(The task) In the data below, find the line that contains "nlinarith [abs_nonneg (b - aS), haS.1]" and the line that contains "obtain ⟨A, s, z, hs, hbox, hM1, hM2⟩ := hg". Copy both, plus every line between them, exactly.

(Excerpted records)
/-- FLOOR(P₀). -/
def Floor (P₀ : PeriodicConfiguration 3) : Prop :=
  ∀ (N : ℕ) (x : Fin N → EuclideanSpace ℝ (Fin 3)), Literature.MathematicalPhysics.StatisticalMechanics.IsGroundState Literature.MathematicalPhysics.StatisticalMechanics.lennardJones x → (N : ℝ) * P₀.energyPerParticle Literature.MathematicalPhysics.StatisticalMechanics.lennardJones ≤ Literature.MathematicalPhysics.StatisticalMechanics.interactionEnergy Literature.MathematicalPhysics.StatisticalMechanics.lennardJones x

/-- BUDGET(P₀). -/
def Budget (P₀ : PeriodicConfiguration 3) : Prop :=
  ∀ R η : ℝ, 0 < R → 0 < η → ∃ c : ℝ, 0 < c ∧ ∀ (N : ℕ) (x : Fin N → EuclideanSpace ℝ (Fin 3)), Literature.MathematicalPhysics.StatisticalMechanics.IsGroundState Literature.MathematicalPhysics.StatisticalMechanics.lennardJones x → c * (Nat.card {i : Fin N // ¬ Good R η x i} : ℝ) ≤ Literature.MathematicalPhysics.StatisticalMechanics.interactionEnergy Literature.MathematicalPhysics.StatisticalMechanics.lennardJones x - (N : ℝ) * P₀.energyPerParticle Literature.MathematicalPhysics.StatisticalMechanics.lennardJones

/-- The conclusion of the crux (= the layered-window hypothesis of `PeriodicGivenLayered`). -/
def Concl : Prop :=
  ∀ x : (N : ℕ) → (Fin N → EuclideanSpace ℝ (Fin 3)), (∀ N, Literature.MathematicalPhysics.StatisticalMechanics.IsGroundState Literature.MathematicalPhysics.StatisticalMechanics.lennardJones (x N)) → (∃ a : ℝ, 47 / 50 ≤ a ∧ a ≤ 1 ∧ ∀ R ε : ℝ, 0 < ε → ∃ᶠ N in Filter.atTop, ∃ (A : EuclideanSpace ℝ (Fin 3) →ₗᵢ[ℝ] EuclideanSpace ℝ (Fin 3)) (t : EuclideanSpace ℝ (Fin 3)) (s : ℤ → ℤ) (z : ℤ → ℝ), Literature.MathematicalPhysics.StatisticalMechanics.IsHaggSeq s ∧ (∀ m : ℤ, 39 / 50 * a ≤ z (m + 1) - z m ∧ z (m + 1) - z m ≤ 17 / 20 * a) ∧ let S : Set (EuclideanSpace ℝ (Fin 3)) := {p | ∃ m i j : ℤ, p = A (((i : ℝ) • Literature.MathematicalPhysics.StatisticalMechanics.triangularVec₁ a) + ((j : ℝ) • Literature.MathematicalPhysics.StatisticalMechanics.triangularVec₂ a) + ((Literature.MathematicalPhysics.StatisticalMechanics.haggLabel s m : ℝ) • Literature.MathematicalPhysics.StatisticalMechanics.barlowOffset a) + (z m • Literature.MathematicalPhysics.StatisticalMechanics.layerNormal 1))}; (∀ p ∈ S, ‖p‖ ≤ R → ∃ i : Fin N, dist (x N i + t) p ≤ ε) ∧ (∀ i : Fin N, ‖x N i + t‖ ≤ R → ∃ p ∈ S, dist (x N i + t) p ≤ ε))

/-! ## 1. Decomposition and hypothesis mutation -/

/-- The crux is definitionally `∀ P₀, Floor P₀ → Budget P₀ → Concl`. -/
theorem crux_iff : FloorGivesLayered ↔ ∀ P₀, Floor P₀ → Budget P₀ → Concl := Iff.rfl

/-- MUTATION: the FLOOR hypothesis is implied by the BUDGET hypothesis (at any one scale the left
side `c·#bad` is `≥ 0`). -/
theorem floor_of_budget (P₀ : PeriodicConfiguration 3) (h : Budget P₀) : Floor P₀ := by
  intro N x hx
  obtain ⟨c, hc, hcN⟩ := h 1 1 one_pos one_pos
  have h1 := hcN N x hx
  have h0 : (0 : ℝ) ≤ c * (Nat.card {i : Fin N // ¬ Good 1 1 x i} : ℝ) := by positivity
  linarith

/-- Hence the crux is equivalent to its FLOOR-free form. -/
theorem crux_iff_budget_only : FloorGivesLayered ↔ ∀ P₀, Budget P₀ → Concl :=
  ⟨fun h P₀ hB => h P₀ (floor_of_budget P₀ hB) hB, fun h P₀ _ hB => h P₀ hB⟩

/-- FLOOR(P₀) holds iff `P₀` ATTAINS the periodic infimum `e*`.  So the crux's hypotheses are about
a periodic minimiser; for every other `P₀` they are vacuous. -/
theorem floor_iff_eq_eStar (P₀ : PeriodicConfiguration 3) :
    Floor P₀ ↔ P₀.energyPerParticle lennardJones = eStar := by
  constructor
  · intro hE
    have hlim := crysEnergyLimit
    have hle : P₀.energyPerParticle lennardJones ≤ eStar := by
      refine ge_of_tendsto hlim (Filter.eventually_atTop.2 ⟨1, fun N hN => ?_⟩)
      obtain ⟨x, hx⟩ := LennardJonesGroundStatesExist_holds N
      have h1 := hE N x hx
      have hNr : (0 : ℝ) < N := by exact_mod_cast hN
      rw [le_div_iff₀ hNr, mul_comm]
      rw [hx.2] at h1
      exact h1
    exact le_antisymm hle (eStar_le P₀)
  · intro heq N x hx
    rw [heq]
    exact card_mul_eStar_le hx.1

/-- The crux restated on its true domain: periodic minimisers with a defect budget. -/
theorem crux_iff_minimiser :
    FloorGivesLayered ↔ ∀ P₀ : PeriodicConfiguration 3,
      P₀.energyPerParticle lennardJones = eStar → Budget P₀ → Concl := by
  rw [crux_iff]
  refine forall_congr' fun P₀ => ?_
  rw [← floor_iff_eq_eStar]

/-! ## 2. Stub 1 — ENERGY ⇒ GOOD SITES -/

/-- Under FLOOR and BUDGET, at every scale `R, η > 0`, eventually in `N`, every Lennard-Jones ground
state of `N` particles has an `(R, η)`-layered-good site: `e(P₀) = e*`, `E(N)/N → e*`, so eventually
`E(N) < N (e* + c)` and BUDGET gives `c·#bad < c·N`. -/
theorem eventuallyGoodSite (P₀ : PeriodicConfiguration 3) (hE : Floor P₀) (hD : Budget P₀)
    (R η : ℝ) (hR : 0 < R) (hη : 0 < η) :
    ∀ᶠ N in atTop, ∀ x : Fin N → E3, IsGroundState lennardJones x →
      ∃ i : Fin N, Good R η x i := by
  have heq := (floor_iff_eq_eStar P₀).1 hE
  obtain ⟨c, hc, hcN⟩ := hD R η hR hη
  have hlim := crysEnergyLimit
  have hlt : (⨅ Q : PeriodicConfiguration 3, Q.energyPerParticle lennardJones) < eStar + c := by
    change eStar < eStar + c
    linarith
  have hev : ∀ᶠ N : ℕ in atTop, groundStateEnergy lennardJones 3 N / N < eStar + c :=
    hlim.eventually (gt_mem_nhds hlt)
  filter_upwards [hev, Filter.eventually_gt_atTop 0] with N hN hNpos x hx
  have h1 := hcN N x hx
  rw [heq, hx.2] at h1
  have hNr : (0 : ℝ) < N := by exact_mod_cast hNpos
  have h2 : groundStateEnergy lennardJones 3 N < (eStar + c) * N := by
    rwa [div_lt_iff₀ hNr] at hN
  have h3 : c * (Nat.card {i : Fin N // ¬ Good R η x i} : ℝ) < c * N := by nlinarith
  have h4 : (Nat.card {i : Fin N // ¬ Good R η x i} : ℝ) < N := lt_of_mul_lt_mul_left h3 hc.le
  have h5 : Nat.card {i : Fin N // ¬ Good R η x i} < N := by exact_mod_cast h4
  by_contra hno
  have hno' : ∀ i : Fin N, ¬ Good R η x i := fun i hi => hno ⟨i, hi⟩
  have hcard : Nat.card {i : Fin N // ¬ Good R η x i} = N := by
    rw [Nat.card_congr (Equiv.subtypeUnivEquiv hno')]
    simp
  omega

/-! ## 3. Stub 2 — ONE SPACING FOR ALL SCALES (dilation covariance + diagonal extraction) -/

/-- DILATION COVARIANCE of the layered family: the layered point of spacing `ρ b` and heights `ρ z`
is the `ρ`-dilate of the layered point of spacing `b` and heights `z` (same chart, same word). -/
theorem layered_pt_scale (A : EuclideanSpace ℝ (Fin 3) →ₗᵢ[ℝ] EuclideanSpace ℝ (Fin 3)) (ρ b : ℝ)
    (s : ℤ → ℤ) (z : ℤ → ℝ) (m k l : ℤ) :
    A (((k : ℝ) • triangularVec₁ (ρ * b)) + ((l : ℝ) • triangularVec₂ (ρ * b)) +
        ((haggLabel s m : ℝ) • barlowOffset (ρ * b)) + ((ρ * z m) • layerNormal 1)) =
      ρ • A (((k : ℝ) • triangularVec₁ b) + ((l : ℝ) • triangularVec₂ b) +
        ((haggLabel s m : ℝ) • barlowOffset b) + (z m • layerNormal 1)) := by
  rw [← LinearIsometry.map_smul]
  congr 1
  rw [sel_inplane_eq (ρ * b) k l, sel_inplane_eq b k l]
  module

/-- **Stub 2.** For every sequence of finite configurations: good sites frequently in `N` at every scale
`(R, η)`, with scale- and `N`-dependent spacings in `[47/50, 1]`, give ONE spacing `a ∈ [47/50, 1]`
with good sites at spacing exactly `a`, frequently in `N`, at every scale `(R, ε)`. -/
theorem spacingSelection (x : (N : ℕ) → (Fin N → E3))
    (h : ∀ R η : ℝ, 0 < R → 0 < η → ∃ᶠ N in atTop, ∃ i : Fin N, Good R η (x N) i) :
    ∃ a : ℝ, 47 / 50 ≤ a ∧ a ≤ 1 ∧ ∀ R ε : ℝ, 0 < R → 0 < ε →
      ∃ᶠ N in atTop, ∃ i : Fin N, GoodAt a R ε (x N) i := by
  -- Step 1: a diagonal family of good sites at the scales `(k + 2, 1/(k + 1))`, indices `N_k ≥ k`
  have hk : ∀ k : ℕ, ∃ N : ℕ, k ≤ N ∧ ∃ i : Fin N, ∃ a : ℝ, 47 / 50 ≤ a ∧ a ≤ 1 ∧
      GoodAt a ((k : ℝ) + 2) (1 / ((k : ℝ) + 1)) (x N) i := by
    intro k
    obtain ⟨N, hN, i, a, ha1, ha2, hg⟩ := Filter.frequently_atTop.1
      (h ((k : ℝ) + 2) (1 / ((k : ℝ) + 1)) (by positivity) (by positivity)) k
    exact ⟨N, hN, i, a, ha1, ha2, hg⟩
  choose Nk hNk ik ak hak1 hak2 hgood using hk
  -- Step 2: Bolzano–Weierstrass on `[47/50, 1]`
  obtain ⟨aS, haS, φ, hφ, hlim⟩ :=
    (isCompact_Icc : IsCompact (Set.Icc (47 / 50 : ℝ) 1)).tendsto_subseq (fun k => ⟨hak1 k, hak2 k⟩)
  refine ⟨aS, haS.1, haS.2, fun R ε hR hε => ?_⟩
  have haS0 : 0 < aS := by linarith [haS.1]
  -- Step 3: for a target `(R, ε)` and a threshold `M`, a late enough index of the subsequence works
  rw [Filter.frequently_atTop]
  intro M
  obtain ⟨η', hη'0, hη'ε, hη'1⟩ : ∃ η' : ℝ, 0 < η' ∧ η' ≤ ε ∧ η' ≤ 1 :=
    ⟨min ε 1, lt_min hε one_pos, min_le_left _ _, min_le_right _ _⟩
  have hR1 : 0 < R + 1 := by linarith
  obtain ⟨θ, hθ0, hθR⟩ : ∃ θ : ℝ, 0 < θ ∧ θ * (R + 1) = η' / 2 :=
    ⟨η' / 2 / (R + 1), by positivity, by field_simp⟩
  obtain ⟨K₁, hK₁⟩ := Metric.tendsto_atTop.1 hlim (47 / 50 * θ) (by positivity)
  obtain ⟨K₂, hK₂⟩ := exists_nat_ge R
  obtain ⟨K₃, hK₃⟩ := exists_nat_ge (2 / η')
  obtain ⟨k, hkM, hkK₁, hkK₂, hkK₃⟩ : ∃ k : ℕ, M ≤ k ∧ K₁ ≤ k ∧ K₂ ≤ k ∧ K₃ ≤ k :=
    ⟨max (max M K₁) (max K₂ K₃),
      le_trans (le_max_left _ _) (le_max_left _ _), le_trans (le_max_right _ _) (le_max_left _ _),
      le_trans (le_max_left _ _) (le_max_right _ _), le_trans (le_max_right _ _) (le_max_right _ _)⟩
  have hφk : k ≤ φ k := hφ.id_le k
  -- the data at index `φ k`
  have hg := hgood (φ k)
  have hb1 := hak1 (φ k)
  have hb2 := hak2 (φ k)
  have hab : dist (ak (φ k)) aS < 47 / 50 * θ := hK₁ k hkK₁
  generalize hbdef : ak (φ k) = b at hg hb1 hb2 hab
  have hb0 : 0 < b := by linarith
  have habs : |b - aS| < 47 / 50 * θ := by rwa [Real.dist_eq] at hab
  -- the dilation factor
  obtain ⟨ρ, hρ0, hρb⟩ : ∃ ρ : ℝ, 0 < ρ ∧ ρ * b = aS :=
    ⟨aS / b, div_pos haS0 hb0, div_mul_cancel₀ aS hb0.ne'⟩
  have h1ρ : |1 - ρ| ≤ θ := by
    have e1 : 1 - ρ = (b - aS) / b := by rw [← hρb]; field_simp
    rw [e1, abs_div, abs_of_pos hb0, div_le_iff₀ hb0]
    nlinarith [abs_nonneg (b - aS)]
  have h1ρ' : |ρ⁻¹ - 1| ≤ θ := by
    have e1 : ρ⁻¹ - 1 = (b - aS) / aS := by rw [← hρb]; field_simp
    rw [e1, abs_div, abs_of_pos haS0, div_le_iff₀ haS0]
    nlinarith [abs_nonneg (b - aS), haS.1]
  -- the scales at index `φ k`
  have hRk : R + 1 ≤ (φ k : ℝ) + 2 := by
    have e1 : (k : ℝ) ≤ φ k := by exact_mod_cast hφk
    have e2 : (K₂ : ℝ) ≤ k := by exact_mod_cast hkK₂
    linarith
  have hηk : 1 / ((φ k : ℝ) + 1) ≤ η' / 2 := by
    have e1 : (k : ℝ) ≤ φ k := by exact_mod_cast hφk
    have e2 : (K₃ : ℝ) ≤ k := by exact_mod_cast hkK₃
    have e3 : 2 / η' ≤ (φ k : ℝ) + 1 := by linarith
    rw [div_le_iff₀ hη'0] at e3
    rw [div_le_iff₀ (by positivity)]
    linarith
  -- unpack the good site and rescale its data
  obtain ⟨A, s, z, hs, hbox, hM1, hM2⟩ := hg
  refine ⟨Nk (φ k), le_trans hkM (le_trans hφk (hNk (φ k))), ik (φ k), A, s, fun m => ρ * z m, hs,
    fun m => ?_, ?_⟩
  · -- the spacing box scales with `ρ`
    obtain ⟨hl, hu⟩ := hbox m
    have hl' := mul_le_mul_of_nonneg_left hl hρ0.le
    have hu' := mul_le_mul_of_nonneg_left hu hρ0.le
    constructor
    · calc 39 / 50 * aS = ρ * (39 / 50 * b) := by rw [← hρb]; ring
        _ ≤ ρ * (z (m + 1) - z m) := hl'
        _ = ρ * z (m + 1) - ρ * z m := by ring
    · calc ρ * z (m + 1) - ρ * z m = ρ * (z (m + 1) - z m) := by ring
        _ ≤ ρ * (17 / 20 * b) := hu'
        _ = 17 / 20 * aS := by rw [← hρb]; ring
  · -- the two-way match at `(R, ε)` for the dilated set
    have hscale : ∀ m k' l : ℤ, A (((k' : ℝ) • triangularVec₁ aS) + ((l : ℝ) • triangularVec₂ aS) +
        ((haggLabel s m : ℝ) • barlowOffset aS) + ((ρ * z m) • layerNormal 1)) =
        ρ • A (((k' : ℝ) • triangularVec₁ b) + ((l : ℝ) • triangularVec₂ b) +
        ((haggLabel s m : ℝ) • barlowOffset b) + (z m • layerNormal 1)) := by
      intro m k' l
      rw [← hρb]
      exact layered_pt_scale A ρ b s z m k' l
    set q : Fin (Nk (φ k)) → E3 := fun j => x (Nk (φ k)) j - x (Nk (φ k)) (ik (φ k)) with hq
    dsimp only
    constructor
    · -- every point of the dilated set in `‖·‖ ≤ R` has a particle within `ε`
      rintro p' ⟨m, k', l, rfl⟩ hp'R
      set p : E3 := A (((k' : ℝ) • triangularVec₁ b) + ((l : ℝ) • triangularVec₂ b) +
        ((haggLabel s m : ℝ) • barlowOffset b) + (z m • layerNormal 1)) with hpdef
      rw [hscale m k' l] at hp'R ⊢
      have hpS : p ∈ layeredSet A b s z := ⟨m, k', l, rfl⟩
      have hdiff : dist p (ρ • p) ≤ η' / 2 := by
        have e1 : p - ρ • p = (ρ⁻¹ - 1) • (ρ • p) := by
          rw [sub_smul, smul_smul, inv_mul_cancel₀ hρ0.ne', one_smul, one_smul]
        rw [dist_eq_norm, e1, norm_smul, Real.norm_eq_abs, ← hθR]
        exact mul_le_mul h1ρ' (by linarith) (norm_nonneg _) hθ0.le
      have hpR : ‖p‖ ≤ (φ k : ℝ) + 2 := by
        have e1 := norm_le_norm_add_norm_sub' p (ρ • p)
        rw [← dist_eq_norm] at e1
        linarith
      obtain ⟨j, hj⟩ := hM1 p hpS hpR
      refine ⟨j, ?_⟩
      calc dist (q j) (ρ • p) ≤ dist (q j) p + dist p (ρ • p) := dist_triangle _ _ _
        _ ≤ 1 / ((φ k : ℝ) + 1) + η' / 2 := add_le_add hj hdiff
        _ ≤ ε := by linarith
    · -- every particle in `‖·‖ ≤ R` has a point of the dilated set within `ε`
      intro j hj
      obtain ⟨p, ⟨m, k', l, rfl⟩, hd⟩ := hM2 j (hj.trans (by linarith))
      refine ⟨ρ • A (((k' : ℝ) • triangularVec₁ b) + ((l : ℝ) • triangularVec₂ b) +
        ((haggLabel s m : ℝ) • barlowOffset b) + (z m • layerNormal 1)), ⟨m, k', l, ?_⟩, ?_⟩
      · exact (hscale m k' l).symm
      · set p : E3 := A (((k' : ℝ) • triangularVec₁ b) + ((l : ℝ) • triangularVec₂ b) +
          ((haggLabel s m : ℝ) • barlowOffset b) + (z m • layerNormal 1)) with hpdef
        have hpR : ‖p‖ ≤ R + 1 := by
          have e1 : dist p 0 ≤ dist (q j) p + dist (q j) 0 := by
            have e0 := dist_triangle p (q j) 0
            rwa [dist_comm p (q j)] at e0
          rw [dist_zero_right, dist_zero_right] at e1
          have e3 : ‖q j‖ ≤ R := hj
          linarith
        have hdiff : dist p (ρ • p) ≤ η' / 2 := by
          have e1 : p - ρ • p = (1 - ρ) • p := by rw [sub_smul, one_smul]
          rw [dist_eq_norm, e1, norm_smul, Real.norm_eq_abs, ← hθR]
          exact mul_le_mul h1ρ hpR (norm_nonneg _) hθ0.le
        calc dist (q j) (ρ • p) ≤ dist (q j) p + dist p (ρ • p) := dist_triangle _ _ _
          _ ≤ 1 / ((φ k : ℝ) + 1) + η' / 2 := add_le_add hd hdiff
          _ ≤ ε := by linarith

(Solution)
    nlinarith [abs_nonneg (b - aS), haS.1]
  -- the scales at index `φ k`
  have hRk : R + 1 ≤ (φ k : ℝ) + 2 := by
    have e1 : (k : ℝ) ≤ φ k := by exact_mod_cast hφk
    have e2 : (K₂ : ℝ) ≤ k := by exact_mod_cast hkK₂
    linarith
  have hηk : 1 / ((φ k : ℝ) + 1) ≤ η' / 2 := by
    have e1 : (k : ℝ) ≤ φ k := by exact_mod_cast hφk
    have e2 : (K₃ : ℝ) ≤ k := by exact_mod_cast hkK₃
    have e3 : 2 / η' ≤ (φ k : ℝ) + 1 := by linarith
    rw [div_le_iff₀ hη'0] at e3
    rw [div_le_iff₀ (by positivity)]
    linarith
  -- unpack the good site and rescale its data
  obtain ⟨A, s, z, hs, hbox, hM1, hM2⟩ := hg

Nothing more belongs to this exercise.